(DATASET EXCERPTS begins)

import Summits.HubbardSuperconductivity.HubbardSuperconductivity.Theses.PolyaSchurPairBoson
import Summits.AtomisticToContinuum.BoseEinsteinCondensation.Theorems.BECStronglyRayleighPairKernelSumRule

/-!
# Route `PolyaSchurPairBoson`, support `PairKernelSumRule` (stmt-HubbardSuperconductivity-10293)

The double-counting identity behind "condensate = pair-insertion coherence": for `φ` supported on
`N`-subsets of a finite type (`N ≥ 2`) and `r^T_x = Σ_{y ∉ T, y ≠ x} φ(T ∪ {x, y})` (`|T| = N − 2`),
`Σ_{|T| = N−2} Σ_x (r^T_x)² = (N − 1) Σ_{x,y} γ(x, y)` with `γ` the one-body matrix of `φ`. The item
is stated VERBATIM as the BEC route's support `stmt-AtomisticToContinuum-9676`
(`BECStronglyRayleigh.PairKernelSumRule`), proved in the tree as
`Summit.AtomisticToContinuum.BoseEinsteinCondensation.Theorems.PairKernelSumRule_proof`
(`Theorems/BECStronglyRayleighPairKernelSumRule.lean`); the two propositions are syntactically equal,
so the proof transfers by `Iff.rfl`-level definitional unfolding.

Sources: B. Tóth, J. Stat. Phys. 65 (1991) 373; O. Penrose, L. Onsager, Phys. Rev. 104 (1956) 576.
No definition is introduced.
-/

set_option linter.dupNamespace false

namespace Summit.HubbardSuperconductivity.HubbardSuperconductivity.Theorems.PolyaSchurPairBoson

open Summit.HubbardSuperconductivity.HubbardSuperconductivity.Theses.PolyaSchurPairBoson

/-- The Hubbard-route item and the BEC-route item are one proposition. [folklore] -/
theorem pairKernelSumRule_iff_bec :
    PairKernelSumRule ↔
      Summit.AtomisticToContinuum.BoseEinsteinCondensation.Theses.BECStronglyRayleigh.PairKernelSumRule :=
  Iff.rfl

/-- **`PairKernelSumRule` holds** (route `PolyaSchurPairBoson`, item `stmt-HubbardSuperconductivity-10293`):
transferred from the landed BEC-route proof `PairKernelSumRule_proof` (pure double counting,
`(T, x) ↦ T ∪ {x}` is `(N−1)`-to-`1`). Tóth, J. Stat. Phys. 65 (1991) 373. [folklore] -/
theorem pairKernelSumRule_proof : PairKernelSumRule :=
  pairKernelSumRule_iff_bec.mpr
    Summit.AtomisticToContinuum.BoseEinsteinCondensation.Theorems.PairKernelSumRule_proof

end Summit.HubbardSuperconductivity.HubbardSuperconductivity.Theorems.PolyaSchurPairBoson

(DATASET EXCERPTS ends)

:: TASK TO COMPLETE ::
Beginning at the first line above, repeat exactly until the line containing "The double-counting identity", which is included.

:: RESPONSE TO THIS TASK ::
import Summits.HubbardSuperconductivity.HubbardSuperconductivity.Theses.PolyaSchurPairBoson
import Summits.AtomisticToContinuum.BoseEinsteinCondensation.Theorems.BECStronglyRayleighPairKernelSumRule

/-!
# Route `PolyaSchurPairBoson`, support `PairKernelSumRule` (stmt-HubbardSuperconductivity-10293)

The double-counting identity behind "condensate = pair-insertion coherence": for `φ` supported on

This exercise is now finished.